Of the original four runways on Tinian, two are still operable: wide, white, gleaming strips made of coral and asphalt, surrounded by orange flame trees bent by the mild wind toward the ocean, and green spongy hills, and the encroaching thick, tall grass. The island is nearly empty now, down from a population of 20,000 U.S. servicemen in 1945 to 800 Chamorro natives, who fish, raise goats or herd cattle. Not far from the runways stands the bombed-out shell of the Japanese officers' quarters: charred timbers, a huge bomb hole in the roof, a tree blooming through the hole. Not far from there is what looks like a fresh grave, about 10 ft. by 18 ft., in a grassed-over area that once was "Atomic Bomb Pit No. 1 ," marked by a sign that resembles a picnic-area sign in a public park. Growing on the plot are a dwarfed and twisted coconut tree and a pometia tree that looks like a stalk of grapes stripped bare. Before the plot is a stone marker shaped like a public trash can with an inscription saying that here the Bomb was loaded up into the Enola Gay on the afternoon of Aug. 5. It was Agnew's day.

"And then came the night of our mission. Our B-29s had a circle with a black arrow in it as their insignia. All the other B-29s had triangles or circles with letters of the alphabet. But the night before the mission, on Aug. 5, Tokyo Rose came on the radio and said, 'Black Arrow Squadron, we know who you are and what you are, and we are ready for you.' Early the next morning we didn't have black arrows anymore. We had triangles with letters, which I thought was chicken. But it was prudent.

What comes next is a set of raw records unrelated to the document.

import Mathlib
import Summits.Ventures.PercRepro2.SLevelCD
import Summits.Ventures.PercRepro2.SLevelCDLeaf
import Summits.Ventures.PercRepro2.StarPattern

/-!
# The two-root class of (CD), part 1: the definitions and the double-pinning lemmas (blind cell PercRepro2,
mine-c g12; the theorem `cd_of_two_root` is in `SLevelCDTwoRoot.lean`)

Let `e₁ = {a₁, a₃}`, `e₂ = {a₂, a₃}` be the only edges at `a₃` (`IsTwoRootAt`), `o ≠ a₃`. Under
`Q = {a₁ ↮ a₂}` the pair `(e₁, e₂)` is never `(open, open)`, case 1 is `(open, closed)`, `PD` is
`(closed, closed)`, and every connection event among the other vertices sees the configuration with both
edges closed (`StarPattern.conn_update_false_pendant`). Then for every increasing `F`,
  `covS F φ = a c q′ · [ (1 − p₁p₂)(q′X − ZY) − (1 − p₁) M₁ (Y − Y⁰) ]`
with `a = p₁(1−p₂)`, `c = (1−p₁)(1−p₂)`, `q′ = P(Q)` of the base world, `X, Y` the case-1 expectations,
`Y⁰` the base one, `Z = P(Q, o∈C₂)`, `M₁ = P(Q, o∈C₁)`; `q′X ≤ ZY` is BHK06 Thm 1.4 (functional) in the
case-1 world and `Y⁰ ≤ Y` is the monotonicity of `F` — so `covS F φ ≤ 0`: **`cd_of_two_root`**.
The leaf class `cd_of_leaf` (SLevelCDLeaf.lean) is the case `p₂ = 0`. Nothing beyond is claimed. -/

namespace Summit.Ventures.PercRepro2

open UnionCluster

namespace SLevel

section TwoRoot

variable {V : Type*} {E : Type*} [Fintype E] [DecidableEq E] [Fintype V] [DecidableEq V]
  {R : Type*} [Field R] [LinearOrder R] [IsStrictOrderedRing R]

/-- `a₃` is adjacent only to the two roots: `e₁ = {a₁,a₃}`, `e₂ = {a₂,a₃}` are its only edges. -/
structure IsTwoRootAt (ends : E → Sym2 V) (a₁ a₂ a₃ : V) (e₁ e₂ : E) : Prop where
  /-- the edge to `a₁` -/
  ends₁ : ends e₁ = s(a₁, a₃)
  /-- the edge to `a₂` -/
  ends₂ : ends e₂ = s(a₂, a₃)
  /-- two different edges -/
  ne : e₁ ≠ e₂
  /-- no other edge at `a₃` -/
  unique : ∀ e, a₃ ∈ ends e → e = e₁ ∨ e = e₂
  /-- `a₃` is not a root -/
  ne₁ : a₁ ≠ a₃
  /-- `a₃` is not a root -/
  ne₂ : a₂ ≠ a₃

variable (p : E → R) (ends : E → Sym2 V) (o a₁ a₂ a₃ : V) (e₁ e₂ : E)

local notation3 "Q" => avoidAll ends a₂ {a₁}
local notation3 "𝟙Q" => (avoidAll ends a₂ {a₁}).indicator (1 : Config E → R)
local notation3 "𝟙e" => (connEvent ends a₁ a₃).indicator (1 : Config E → R)
local notation3 "𝟙f" => (connEvent ends a₂ o).indicator (1 : Config E → R)
local notation3 "𝟙o₁" => (connEvent ends a₁ o).indicator (1 : Config E → R)
local notation3 "D" => prob p (PDEvent ends a₁ a₂ a₃)
local notation3 "Dₒ" => CovForm.Do p ends o a₁ a₂ a₃

/-- The configuration with both root edges of `a₃` closed. -/
def base (ω : Config E) : Config E := Function.update (Function.update ω e₂ false) e₁ false

/-- The configuration with the states `(b₁, b₂)` on `(e₁, e₂)`. -/
def upd (b₁ b₂ : Bool) (ω : Config E) : Config E := Function.update (Function.update ω e₂ b₂) e₁ b₁

variable {ends a₁ a₂ a₃ e₁ e₂}

omit [Fintype E] [Fintype V] [DecidableEq V] in
/-- With `e₂` closed, a connection between vertices `≠ a₃` ignores `e₁`. -/
lemma conn_iff_update₁ (h : IsTwoRootAt ends a₁ a₂ a₃ e₁ e₂) {ω : Config E} (hω : ω e₂ = false)
    {u v : V} (hu : u ≠ a₃) (hv : v ≠ a₃) :
    Conn ends ω u v ↔ Conn ends (Function.update ω e₁ false) u v :=
  StarPattern.conn_update_false_pendant (by rw [h.ends₁, Sym2.eq_swap]) h.ne₁.symm
    (fun g hg hg3 => by
      rcases h.unique g hg3 with rfl | rfl
      · exact absurd rfl hg
      · exact Or.inr hω) hu hv

omit [Fintype E] [Fintype V] [DecidableEq V] in
/-- With `e₁` closed, a connection between vertices `≠ a₃` ignores `e₂`. -/
lemma conn_iff_update₂ (h : IsTwoRootAt ends a₁ a₂ a₃ e₁ e₂) {ω : Config E} (hω : ω e₁ = false)
    {u v : V} (hu : u ≠ a₃) (hv : v ≠ a₃) :
    Conn ends ω u v ↔ Conn ends (Function.update ω e₂ false) u v :=
  StarPattern.conn_update_false_pendant (by rw [h.ends₂, Sym2.eq_swap]) h.ne₂.symm
    (fun g hg hg3 => by
      rcases h.unique g hg3 with rfl | rfl
      · exact Or.inr hω
      · exact absurd rfl hg) hu hv

omit [Fintype E] [Fintype V] [DecidableEq V] in
/-- `upd false false = base`. -/
lemma upd_ff (ω : Config E) : upd e₁ e₂ false false ω = base e₁ e₂ ω := rfl

omit [Fintype E] [Fintype V] [DecidableEq V] in
/-- Connections among vertices `≠ a₃` in `upd true false ω` are those of `base ω`. -/
lemma conn_upd_tf (h : IsTwoRootAt ends a₁ a₂ a₃ e₁ e₂) (ω : Config E) {u v : V} (hu : u ≠ a₃)
    (hv : v ≠ a₃) : Conn ends (upd e₁ e₂ true false ω) u v ↔ Conn ends (base e₁ e₂ ω) u v := by
  have hω : upd e₁ e₂ true false ω e₂ = false := by
    simp [upd, Function.update_of_ne h.ne.symm]
  rw [conn_iff_update₁ h hω hu hv]
  simp only [upd, base, Function.update_idem]

omit [Fintype E] [Fintype V] [DecidableEq V] in
/-- Connections among vertices `≠ a₃` in `upd false true ω` are those of `base ω`. -/
lemma conn_upd_ft (h : IsTwoRootAt ends a₁ a₂ a₃ e₁ e₂) (ω : Config E) {u v : V} (hu : u ≠ a₃)
    (hv : v ≠ a₃) : Conn ends (upd e₁ e₂ false true ω) u v ↔ Conn ends (base e₁ e₂ ω) u v := by
  have hω : upd e₁ e₂ false true ω e₁ = false := by simp [upd]
  rw [conn_iff_update₂ h hω hu hv]
  simp only [upd, base]
  rw [Function.update_comm h.ne, Function.update_idem, Function.update_comm h.ne.symm]

omit [Fintype E] [Fintype V] [DecidableEq V] in
/-- In the base configuration `a₃` is isolated. -/
lemma eq_of_conn_base (h : IsTwoRootAt ends a₁ a₂ a₃ e₁ e₂) (ω : Config E) {x : V}
    (hx : Conn ends (base e₁ e₂ ω) a₃ x) : x = a₃ := by
  have hS : ∀ y ∈ ({a₃} : Set V), ∀ z, (openGraph ends (base e₁ e₂ ω)).Adj y z → z ∈ ({a₃} : Set V) := by
    intro y hy z hadj
    rw [Set.mem_singleton_iff] at hy
    rw [hy] at hadj
    obtain ⟨-, g, hg, hge⟩ := openGraph_adj.1 hadj
    have h3 : a₃ ∈ ends g := by rw [hge]; exact Sym2.mem_mk_left _ _
    rcases h.unique g h3 with rfl | rfl
    · simp [base] at hg
    · simp [base, Function.update_of_ne h.ne.symm] at hg
  exact Set.mem_singleton_iff.1 (mem_of_conn_of_closed hS (Set.mem_singleton a₃) hx)

omit [Fintype E] [Fintype V] [DecidableEq V] in
/-- With both root edges open, `a₁ ↔ a₂`. -/
lemma conn_upd_tt (h : IsTwoRootAt ends a₁ a₂ a₃ e₁ e₂) (ω : Config E) :
    Conn ends (upd e₁ e₂ true true ω) a₁ a₂ := by
  have h1 : OpenAdj ends (upd e₁ e₂ true true ω) a₁ a₃ := ⟨e₁, by simp [upd], h.ends₁⟩
  have h2 : OpenAdj ends (upd e₁ e₂ true true ω) a₃ a₂ :=
    ⟨e₂, by simp [upd, Function.update_of_ne h.ne.symm], by rw [h.ends₂, Sym2.eq_swap]⟩
  exact conn_trans (conn_of_openAdj h1) (conn_of_openAdj h2)

omit [Fintype E] [Fintype V] [DecidableEq V] in
/-- With `e₁` open, `a₁ ↔ a₃`. -/
lemma conn_upd_tf_a₁a₃ (h : IsTwoRootAt ends a₁ a₂ a₃ e₁ e₂) (ω : Config E) :
    Conn ends (upd e₁ e₂ true false ω) a₁ a₃ :=
  conn_of_openAdj ⟨e₁, by simp [upd], h.ends₁⟩

omit [Fintype E] [Fintype V] [DecidableEq V] in
/-- With `e₂` open and `e₁` closed, `a₁ ↔ a₃` forces `a₁ ↔ a₂`. -/
lemma conn_a₁a₂_of_upd_ft (h : IsTwoRootAt ends a₁ a₂ a₃ e₁ e₂) (ω : Config E)
    (hc : Conn ends (upd e₁ e₂ false true ω) a₁ a₃) : Conn ends (upd e₁ e₂ false true ω) a₁ a₂ :=
  conn_trans hc (conn_of_openAdj
    ⟨e₂, by simp [upd, Function.update_of_ne h.ne.symm], by rw [h.ends₂, Sym2.eq_swap]⟩)

omit [Fintype E] [Fintype V] [DecidableEq V] in
/-- Under the two-root hypothesis `PD = Q ∩ {e₁ closed} ∩ {e₂ closed}`. -/
lemma PDEvent_eq_two_root (h : IsTwoRootAt ends a₁ a₂ a₃ e₁ e₂) :
    PDEvent ends a₁ a₂ a₃ = Q ∩ closedEdge e₁ ∩ closedEdge e₂ := by
  ext ω
  simp only [PDEvent, Dtilde, Set.mem_inter_iff, Set.mem_compl_iff, mem_connEvent, mem_inU,
    mem_avoidAll, Finset.mem_singleton, forall_eq, closedEdge, Set.mem_setOf_eq]
  constructor
  · rintro ⟨hQ, hU⟩
    refine ⟨⟨fun hc => hQ (conn_symm hc), ?_⟩, ?_⟩
    · by_contra hc
      simp only [Bool.not_eq_false] at hc
      exact hU (Or.inl (conn_symm (conn_of_openAdj ⟨e₁, hc, h.ends₁⟩)))
    · by_contra hc
      simp only [Bool.not_eq_false] at hc
      exact hU (Or.inr (conn_symm (conn_of_openAdj ⟨e₂, hc, h.ends₂⟩)))
  · rintro ⟨⟨hQ, h1⟩, h2⟩
    refine ⟨fun hc => hQ (conn_symm hc), ?_⟩
    have hb : base e₁ e₂ ω = ω := by
      simp only [base]
      funext g
      by_cases hg1 : g = e₁
      · subst hg1; simp [h1]
      · by_cases hg2 : g = e₂
        · subst hg2; simp [Function.update_of_ne h.ne.symm, h2]
        · simp [Function.update_of_ne hg1, Function.update_of_ne hg2]
    rintro (hc | hc)
    · rw [← hb] at hc
      exact h.ne₁ (eq_of_conn_base h ω hc)
    · rw [← hb] at hc
      exact h.ne₂ (eq_of_conn_base h ω hc)

omit [Fintype V] [DecidableEq V] [LinearOrder R] [IsStrictOrderedRing R] in
/-- The double pinning identity. -/
lemma expect_split2 (g : Config E → R) :
    expect p g = p e₁ * p e₂ * expect p (fun ω => g (upd e₁ e₂ true true ω)) +
      p e₁ * (1 - p e₂) * expect p (fun ω => g (upd e₁ e₂ true false ω)) +
      (1 - p e₁) * p e₂ * expect p (fun ω => g (upd e₁ e₂ false true ω)) +
      (1 - p e₁) * (1 - p e₂) * expect p (fun ω => g (upd e₁ e₂ false false ω)) := by
  rw [expect_eq_pin p g e₁, expect_update_one, expect_update_zero,
    expect_eq_pin p (fun ω => g (Function.update ω e₁ true)) e₂,
    expect_eq_pin p (fun ω => g (Function.update ω e₁ false)) e₂,
    expect_update_one, expect_update_zero, expect_update_one, expect_update_zero]
  simp only [upd]
  ring

variable {o}

omit [Fintype E] [Fintype V] [DecidableEq V] [LinearOrder R] [IsStrictOrderedRing R] in
/-- Indicator invariance for `upd true false`. -/
lemma ind_upd_tf (h : IsTwoRootAt ends a₁ a₂ a₃ e₁ e₂) {u v : V} (hu : u ≠ a₃) (hv : v ≠ a₃)
    (ω : Config E) : (connEvent ends u v).indicator (1 : Config E → R) (upd e₁ e₂ true false ω) =
      (connEvent ends u v).indicator 1 (base e₁ e₂ ω) := by
  by_cases hc : Conn ends (base e₁ e₂ ω) u v
  · rw [Set.indicator_of_mem (show base e₁ e₂ ω ∈ connEvent ends u v from hc),
      Set.indicator_of_mem (show upd e₁ e₂ true false ω ∈ connEvent ends u v from
        (conn_upd_tf h ω hu hv).2 hc)]
    rfl
  · rw [Set.indicator_of_notMem (show base e₁ e₂ ω ∉ connEvent ends u v from hc),
      Set.indicator_of_notMem (show upd e₁ e₂ true false ω ∉ connEvent ends u v from
        fun h' => hc ((conn_upd_tf h ω hu hv).1 h'))]

omit [Fintype E] [Fintype V] [DecidableEq V] [LinearOrder R] [IsStrictOrderedRing R] in
/-- Indicator invariance for `upd false true`. -/
lemma ind_upd_ft (h : IsTwoRootAt ends a₁ a₂ a₃ e₁ e₂) {u v : V} (hu : u ≠ a₃) (hv : v ≠ a₃)
    (ω : Config E) : (connEvent ends u v).indicator (1 : Config E → R) (upd e₁ e₂ false true ω) =
      (connEvent ends u v).indicator 1 (base e₁ e₂ ω) := by
  by_cases hc : Conn ends (base e₁ e₂ ω) u v
  · rw [Set.indicator_of_mem (show base e₁ e₂ ω ∈ connEvent ends u v from hc),
      Set.indicator_of_mem (show upd e₁ e₂ false true ω ∈ connEvent ends u v from
        (conn_upd_ft h ω hu hv).2 hc)]
    rfl
  · rw [Set.indicator_of_notMem (show base e₁ e₂ ω ∉ connEvent ends u v from hc),
      Set.indicator_of_notMem (show upd e₁ e₂ false true ω ∉ connEvent ends u v from
        fun h' => hc ((conn_upd_ft h ω hu hv).1 h'))]

omit [Fintype E] [DecidableEq E] [Fintype V] [DecidableEq V] [LinearOrder R] [IsStrictOrderedRing R] in
/-- `Q` as a connection-event complement: `𝟙Q = 1 − 1[a₂ ↔ a₁]`. -/
lemma indQ_eq (ω : Config E) :
    𝟙Q ω = 1 - (connEvent ends a₂ a₁).indicator (1 : Config E → R) ω := by
  by_cases hc : Conn ends ω a₂ a₁
  · rw [Set.indicator_of_mem (show ω ∈ connEvent ends a₂ a₁ from hc),
      Set.indicator_of_notMem (show ω ∉ Q from fun hQ => hQ a₁ (Finset.mem_singleton_self _) hc)]
    simp
  · rw [Set.indicator_of_notMem (show ω ∉ connEvent ends a₂ a₁ from hc),
      Set.indicator_of_mem (show ω ∈ Q from fun x hx => by
        rw [Finset.mem_singleton] at hx; subst hx; exact hc)]
    simp

omit [Fintype E] [Fintype V] [DecidableEq V] [LinearOrder R] [IsStrictOrderedRing R] in
/-- `Q` vanishes when both root edges are open. -/
lemma indQ_upd_tt (h : IsTwoRootAt ends a₁ a₂ a₃ e₁ e₂) (ω : Config E) :
    𝟙Q (upd e₁ e₂ true true ω) = 0 := by
  rw [indQ_eq, Set.indicator_of_mem (show upd e₁ e₂ true true ω ∈ connEvent ends a₂ a₁ from
    conn_symm (conn_upd_tt h ω))]
  simp

omit [Fintype E] [Fintype V] [DecidableEq V] [LinearOrder R] [IsStrictOrderedRing R] in
/-- `𝟙Q` ignores the root edges (off `(open, open)`). -/
lemma indQ_upd_tf (h : IsTwoRootAt ends a₁ a₂ a₃ e₁ e₂) (ω : Config E) :
    𝟙Q (upd e₁ e₂ true false ω) = 𝟙Q (base e₁ e₂ ω) := by
  rw [indQ_eq, indQ_eq, ind_upd_tf h h.ne₂ h.ne₁]

omit [Fintype E] [Fintype V] [DecidableEq V] [LinearOrder R] [IsStrictOrderedRing R] in
/-- `𝟙Q` ignores the root edges (off `(open, open)`). -/
lemma indQ_upd_ft (h : IsTwoRootAt ends a₁ a₂ a₃ e₁ e₂) (ω : Config E) :
    𝟙Q (upd e₁ e₂ false true ω) = 𝟙Q (base e₁ e₂ ω) := by
  rw [indQ_eq, indQ_eq, ind_upd_ft h h.ne₂ h.ne₁]

omit [Fintype E] [Fintype V] [DecidableEq V] in
/-- Membership in `Q` ignores the root edges (`upd false true`). -/
lemma mem_Q_upd_ft (h : IsTwoRootAt ends a₁ a₂ a₃ e₁ e₂) (ω : Config E) :
    upd e₁ e₂ false true ω ∈ Q ↔ base e₁ e₂ ω ∈ Q := by
  simp only [mem_avoidAll, Finset.mem_singleton, forall_eq]
  rw [conn_upd_ft h ω h.ne₂ h.ne₁]

omit [Fintype E] [Fintype V] [DecidableEq V] in
/-- On `Q`, the cluster of `a₁` in `upd false true ω` is that of the base configuration. -/
lemma cluster_upd_ft (h : IsTwoRootAt ends a₁ a₂ a₃ e₁ e₂) (ω : Config E)
    (hQ : upd e₁ e₂ false true ω ∈ Q) :
    cluster ends (upd e₁ e₂ false true ω) a₁ = cluster ends (base e₁ e₂ ω) a₁ := by
  ext v
  simp only [mem_cluster]
  by_cases hv : v = a₃
  · rw [hv]
    constructor
    · intro hc
      exact absurd (conn_symm (conn_a₁a₂_of_upd_ft h ω hc)) (hQ a₁ (Finset.mem_singleton_self _))
    · intro hc
      exact absurd (eq_of_conn_base h ω (conn_symm hc)) h.ne₁
  · exact conn_upd_ft h ω h.ne₁ hv

omit [Fintype E] [Fintype V] [DecidableEq V] [LinearOrder R] [IsStrictOrderedRing R] in
/-- `𝟙e` is `1` on `upd true false`, and `𝟙e · 𝟙Q` vanishes on `upd false true` and on the base. -/
lemma inde_upd_tf (h : IsTwoRootAt ends a₁ a₂ a₃ e₁ e₂) (ω : Config E) :
    𝟙e (upd e₁ e₂ true false ω) = 1 := by
  rw [Set.indicator_of_mem (show upd e₁ e₂ true false ω ∈ connEvent ends a₁ a₃ from
    conn_upd_tf_a₁a₃ h ω)]
  rfl

omit [Fintype E] [Fintype V] [DecidableEq V] [LinearOrder R] [IsStrictOrderedRing R] in
/-- `𝟙e · 𝟙Q` vanishes on `upd false true`. -/
lemma inde_indQ_upd_ft (h : IsTwoRootAt ends a₁ a₂ a₃ e₁ e₂) (ω : Config E) :
    𝟙e (upd e₁ e₂ false true ω) * 𝟙Q (upd e₁ e₂ false true ω) = 0 := by
  by_cases hQ : upd e₁ e₂ false true ω ∈ Q
  · rw [Set.indicator_of_notMem (show upd e₁ e₂ false true ω ∉ connEvent ends a₁ a₃ from
      fun hc => hQ a₁ (Finset.mem_singleton_self _) (conn_symm (conn_a₁a₂_of_upd_ft h ω hc)))]
    simp
  · rw [Set.indicator_of_notMem hQ]
    simp

omit [Fintype E] [Fintype V] [DecidableEq V] [LinearOrder R] [IsStrictOrderedRing R] in
/-- `𝟙e` vanishes on the base configuration. -/
lemma inde_base (h : IsTwoRootAt ends a₁ a₂ a₃ e₁ e₂) (ω : Config E) :
    𝟙e (base e₁ e₂ ω) = 0 := by
  rw [Set.indicator_of_notMem (show base e₁ e₂ ω ∉ connEvent ends a₁ a₃ from
    fun hc => h.ne₁ (eq_of_conn_base h ω (conn_symm hc)))]

end TwoRoot

end SLevel

end Summit.Ventures.PercRepro2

"So off we went, flying near the Enola Gay all the way, all 13 hours. The weather plane had returned and reported that everything was peachy keen. A little before 8:15, the area was clear, the Enola Gay was right on target, and we were alongside, about a quarter-mile away. Then we caught the tone signal, which meant that the Bomb was armed and ready to drop. When the tone went off, that meant the Bomb was on the way down, so we dropped our measuring gauges, our own little 'bombs.' Then we saw the flash of light. And the camera was rolling. We must have been seven miles away when the shock waves hit the plane. All I remember is we sure got out of there in a hurry, which was fine by me. I just wanted to get home."